Cardiovascular disease composite refers to a composite of myocardial infarction, unstable angina, coronary revascularization, history of stroke, and history of heart failure.

Table 2

Enrollment by Country

Characteristic	Total=9306
Asia	552 (5.93%)
China (mainland)	301 (3.23%)
Hong Kong	65 (0.70%)
Malaysia	51 (0.55%)
Singapore	9 (0.10%)
Taiwan	126 (1.35%)
Europe	4909 (52.75%)
Austria	71 (0.76%)
Belgium	45 (0.48%)
Czech Republic	60 (0.64%)
Denmark	239 (2.57%)
Finland	247 (2.65%)
France	114 (1.23%)
Germany	137 (1.47%)
Greece	22 (0.24%)
Hungary	215 (2.31%)
Italy	668 (7.18%)
Netherlands	205 (2.20%)
Norway	37 (0.40%)
Poland	339 (3.64%)
Russia	634 (6.81%)
Slovakia	66 (0.71%)
Spain	124 (1.33%)
Sweden	94 (1.01%)
Switzerland	30 (0.32%)
Turkey	76 (0.82%)
United Kingdom	1486 (15.97%)
Latin America	1406 (15.11%)
Argentina	720 (7.74%)
Brazil	328 (3.52%)
Chile	30 (0.32%)
Colombia	85 (0.91%)
Ecuador	24 (0.26%)
Guatemala	52 (0.56%)
Mexico	100 (1.07%)
Peru	52 (0.56%)
Uruguay	15 (0.16%)
North America	2146 (23.06%)
Canada	340 (3.65%)
United States (including Puerto Rico)	1806 (19.41%)
Other	293 (3.15%)
Australia	107 (1.15%)
New Zealand	33 (0.35%)
South Africa	153 (1.64%)

Baseline Demographics and Medical History

Latin America had the highest proportion of female participants (59.6%), whereas AU/NZ/SAf had the lowest (47.8%). Europe had the highest proportion of current smokers (12.7%), and Asia had the lowest (7.2%). North America had the highest proportion of black participants (8.5%), and Asia had the lowest (0.0%). Participants in Europe also had the highest systolic (141 mm Hg) and diastolic (84 mm Hg) blood pressures.

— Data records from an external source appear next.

import Mathlib
import HarnessLib
import HarnessLib.Audit
import Summits.CriticalPhenomena.PercolationContinuityZ3.Theorems.PercNearOneGluingNoHeavyLowerTailHexMSDelta

/-!
# HEX-MS reduces to its dense ('edge-poor') case (hp-7 gen 65)

Support file for crux `stmt-CriticalPhenomena-4575` (route `PercNearOneGluingNoHeavy`), hull-port seat `prim-hp-7` (generation 65);
`--supports stmt-CriticalPhenomena-4575`.  No `sorry`.  Memo: `run/shared/lean/prim/prim-hp-7/FROM-prim-hp-7-g65-REDUCTIONS.md` §0(1),(3).

Call an antipodal instance `(U, 𝒟, x)` **edge-poor** if in EVERY direction `r ∈ U` the generated family has fewer than half as many cube
edges as the family: `2 · #(edgesAt (gen 𝒟 x) r) < #(twins 𝒟 r)`.  Using the coordinate reduction of the companion file
(`card_le_two_mul_card_gen_of_reduction`) in any direction that is not edge-poor, an induction on `#U + #𝒟` proves

* `hexMSRel_of_edgePoor` : HEX-MS (relative form, all ground sets) follows from HEX-MS for edge-poor instances alone;
* `hexMS_of_edgePoor` : the same for the g64 statement `HexMS`.

So Conjecture HEX-MS is equivalent to its restriction to edge-poor families.  Census (memo §3): at n = 4 the edge-poor labellings are exactly
13 032 labellings of the FULL cube `2^[4]`; at n = 5 / 6 edge-poor families have ≥ 11 of 16 / ≥ 20 of 32 antipodal pairs in all annealing runs;
every edge-poor family found by annealing has a disjoint close pair, but 'α1' (families without a disjoint close pair are never edge-poor)
holds only for n ≤ 5 and FAILS at n = 6 by exact SAT (memo §0(3); kit j202070).  The dense regime is genuinely hard: there are edge-poor families on 6 points (27 of 32 pairs, surplus 1)
for which no single- or double-pair removal and no Marica–Schönheim batch certifies the count (memo §0(3)).
-/

namespace Summit.CriticalPhenomena.PercolationContinuityZ3.Theorems

namespace GeneratedDonors

open Finset

variable {α : Type*} [DecidableEq α]

section Statements

/-- An instance is **edge-poor** if in every direction of the ground set the generated family has fewer than half as many cube edges as
the family itself (so the coordinate reduction applies in no direction). -/
def EdgePoor (U : Finset α) (𝒟 : Finset (Finset α)) (x : Finset α → ZMod 6) : Prop :=
  ∀ r ∈ U, 2 * #(edgesAt (gen 𝒟 x) r) < #(twins 𝒟 r)

/-- **HEX-MS for edge-poor instances** (the dense case of the conjecture; open): every edge-poor antipodal instance satisfies `HexMSRel`. -/
def HexMSEdgePoor : Prop :=
  ∀ (α : Type) [DecidableEq α] (U : Finset α) (𝒟 : Finset (Finset α)) (x : Finset α → ZMod 6),
    EdgePoor U 𝒟 x → HexMSRel U 𝒟 x

end Statements

section Architecture

/-- **Reduction to the dense case** (with an explicit size bound for the induction): HEX-MS for edge-poor instances implies HEX-MS. -/
theorem hexMSRel_of_edgePoor_aux (hP : HexMSEdgePoor) :
    ∀ (γ : Type) [DecidableEq γ] (N : ℕ) (U : Finset γ) (𝒟 : Finset (Finset γ)) (x : Finset γ → ZMod 6),
      #U + #𝒟 ≤ N → HexMSRel U 𝒟 x := by
  intro γ _ N
  induction N with
  | zero =>
    intro U 𝒟 x hN _ _ _
    have : #𝒟 = 0 := by omega
    rw [card_eq_zero.mp this]; simp
  | succ N ih =>
    intro U 𝒟 x hN hU hco hanti
    classical
    -- trivial if 𝒟 is empty
    by_cases hD : 𝒟 = ∅
    · rw [hD]; simp
    -- small families: the product ∅ = d \ d suffices
    by_cases hsmall : #𝒟 ≤ 2
    · obtain ⟨d, hd⟩ := nonempty_iff_ne_empty.mpr hD
      have : d \ d ∈ gen 𝒟 x := mem_gen.mpr ⟨d, hd, d, hd, Or.inl rfl, rfl⟩
      have : 0 < #(gen 𝒟 x) := card_pos.mpr ⟨_, this⟩
      omega
    -- Case A: a good direction
    by_cases hgood : ∃ r ∈ U, #(twins 𝒟 r) ≤ 2 * #(edgesAt (gen 𝒟 x) r)
    · obtain ⟨r, hr, hedge⟩ := hgood
      -- a half H of the twins under the complement-in-(U.erase r) involution
      set σ : Finset γ → Finset γ := fun e => (U.erase r) \ e with hσ
      have hcl : ∀ s ∈ twins 𝒟 r, σ s ∈ twins 𝒟 r := fun s hs => compl_erase_mem_twins hr hco hs
      have hsubTw : ∀ s ∈ twins 𝒟 r, s ⊆ U.erase r := by
        intro s hs i hi
        obtain ⟨hsD, hrs, _⟩ := mem_twins.mp hs
        exact mem_erase.mpr ⟨fun h => hrs (h ▸ hi), hU s hsD hi⟩
      have hinv : ∀ s ∈ twins 𝒟 r, σ (σ s) = s := fun s hs => Finset.sdiff_sdiff_eq_self (hsubTw s hs)
      have hfix : ∀ s ∈ twins 𝒟 r, σ s ≠ s := by
        intro s hs h
        obtain ⟨hsD, hrs, hins⟩ := mem_twins.mp hs
        -- s = (U.erase r) \ s forces s = ∅ and U.erase r = ∅, so every member lies in {r}: #𝒟 ≤ 2, excluded
        have hs0 : s = ∅ := by
          apply eq_empty_of_forall_notMem
          intro i hi
          have : i ∈ σ s := h.symm ▸ hi
          exact (mem_sdiff.mp this).2 hi
        have hUe : U.erase r = ∅ := by
          have : σ s = ∅ := by rw [h, hs0]
          simpa [hσ, hs0] using this
        have hsub1 : ∀ a ∈ 𝒟, a ⊆ {r} := by
          intro a ha i hi
          rw [mem_singleton]
          by_contra hir
          have : i ∈ U.erase r := mem_erase.mpr ⟨hir, hU a ha hi⟩
          rw [hUe] at this
          exact notMem_empty i this
        have hDsub : 𝒟 ⊆ ({r} : Finset γ).powerset := fun a ha => mem_powerset.mpr (hsub1 a ha)
        have : #𝒟 ≤ 2 := by
          have := card_le_card hDsub
          rw [card_powerset, card_singleton] at this
          exact this
        omega
      obtain ⟨H, hHsub, hHfree, hHcov⟩ := exists_half_of_involution σ (twins 𝒟 r) hcl hinv hfix
      have hcardTw : #(twins 𝒟 r) = 2 * #H := card_eq_two_mul_card_half σ _ H hcl hinv hHsub hHfree hHcov
      -- the r-free members and the reduction data
      set E : Finset (Finset γ) := 𝒟.filter fun e => r ∉ e with hE
      set E0 : Finset (Finset γ) := (E \ twins 𝒟 r) ∪ H with hE0
      have hTwE : twins 𝒟 r ⊆ E := fun s hs => by
        rw [hE, mem_filter]; exact ⟨(mem_twins.mp hs).1, (mem_twins.mp hs).2.1⟩
      have hRD : ReductionData U r 𝒟 E0 := by
        refine ⟨?_, ?_, ?_⟩
        · intro e he
          rw [hE0, mem_union, mem_sdiff] at he
          rcases he with ⟨he, _⟩ | he
          · exact (mem_filter.mp he).1
          · exact (mem_twins.mp (hHsub he)).1
        · intro e he
          rw [hE0, mem_union, mem_sdiff] at he
          rcases he with ⟨he, _⟩ | he
          · exact (mem_filter.mp he).2
          · exact (mem_twins.mp (hHsub he)).2.1
        · intro e he hce
          rw [hE0, mem_union, mem_sdiff] at he hce
          -- if the complement (U.erase r) \ e is r-free and in 𝒟 then e is a twin
          have htw_of : ∀ f ∈ E, (U.erase r) \ f ∈ E → f ∈ twins 𝒟 r := by
            intro f hf hcf
            rw [hE, mem_filter] at hf hcf
            refine mem_twins.mpr ⟨hf.1, hf.2, ?_⟩
            have : U \ ((U.erase r) \ f) = insert r f := by
              ext i
              simp only [mem_sdiff, mem_erase, mem_insert, not_and, not_not]
              constructor
              · rintro ⟨hiU, h2⟩
                by_cases hir : i = r
                · exact Or.inl hir
                · exact Or.inr (h2 ⟨hir, hiU⟩)
              · rintro (rfl | hif)
                · exact ⟨hr, fun h => absurd rfl h.1⟩
                · exact ⟨hU f hf.1 hif, fun _ => hif⟩
            rw [← this]; exact hco _ hcf.1
          rcases he with ⟨heE, henT⟩ | heH
          · -- e non-twin: its complement cannot be in E at all
            rcases hce with ⟨hcE, _⟩ | hcH
            · exact henT (htw_of e heE hcE)
            · have hcT := hHsub hcH
              have : e ∈ twins 𝒟 r := by
                have := hcl _ hcT
                rwa [show σ ((U.erase r) \ e) = e from
                  Finset.sdiff_sdiff_eq_self (fun i hi => mem_erase.mpr
                    ⟨fun h => (mem_filter.mp heE).2 (h ▸ hi), hU e (mem_filter.mp heE).1 hi⟩)] at this
              exact henT this
          · rcases hce with ⟨_, hcnT⟩ | hcH
            · exact hcnT (hcl e (hHsub heH))
            · exact hHfree e heH hcH
      -- cardinalities: #𝒟 = 2 #E, #E0 = #E - #twins + #H, #twins = 2 #H
      have hcardD : #𝒟 = 2 * #E := card_eq_two_mul_card_rfree hr hU hco
      have hcardE0 : #E0 + #H = #E := by
        have hdisj : Disjoint (E \ twins 𝒟 r) H := by
          rw [disjoint_left]; intro s hs hsH; exact (mem_sdiff.mp hs).2 (hHsub hsH)
        rw [hE0, card_union_of_disjoint hdisj, card_sdiff_of_subset hTwE, hcardTw]
        have : #(twins 𝒟 r) ≤ #E := card_le_card hTwE
        omega
      -- induction hypothesis for the reduced instance (ground set smaller by one)
      have hIH : HexMSRel (U.erase r) (reducedFamily U r E0) (reducedLabel U r E0 x) := by
        apply ih
        have h1 : #(U.erase r) < #U := card_erase_lt_of_mem hr
        have h2 : #(reducedFamily U r E0) = 2 * #E0 := card_reducedFamily hRD hU
        omega
      apply card_le_two_mul_card_gen_of_reduction hRD hU hco hanti hIH
      omega
    -- Case B: every direction is edge-poor — the hypothesis applies
    · have hpoor : EdgePoor U 𝒟 x := fun r hr => by
        by_contra h
        exact hgood ⟨r, hr, by omega⟩
      exact hP γ U 𝒟 x hpoor hU hco hanti

/-- **HEX-MS reduces to its edge-poor (dense) case**, relative form. -/
theorem hexMSRel_of_edgePoor (hP : HexMSEdgePoor) {γ : Type} [DecidableEq γ] (U : Finset γ) (𝒟 : Finset (Finset γ))
    (x : Finset γ → ZMod 6) : HexMSRel U 𝒟 x :=
  hexMSRel_of_edgePoor_aux hP γ (#U + #𝒟) U 𝒟 x le_rfl

/-- **HEX-MS reduces to its edge-poor (dense) case**: Conjecture HEX-MS of g64 (`HexMS`, all finite types) follows from `HexMSEdgePoor`. -/
theorem hexMS_of_edgePoor (hP : HexMSEdgePoor) : HexMS := by
  intro γ _ _ 𝒟 x
  classical
  exact (hexMSRel_univ_iff 𝒟 x).mp (hexMSRel_of_edgePoor hP univ 𝒟 x)

end Architecture

end GeneratedDonors

end Summit.CriticalPhenomena.PercolationContinuityZ3.Theorems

Participants in North America had the highest body mass index (31.5 kg/m2), the largest waist circumference (104 cm), and the most frequent family history of diabetes mellitus (51.9%). AU/NZ/SAf had the highest rate of baseline cardiovascular disease (composite of myocardial infarction, unstable angina, coronary revascularization, history of stroke, and history of heart failure) at 34.5%, followed by Europe at 34.3%. Latin America had the lowest rate of baseline cardiovascular disease (25.2%). Participants from Asia had the lowest body mass index (25.8) and systolic blood pressure (131 mm Hg).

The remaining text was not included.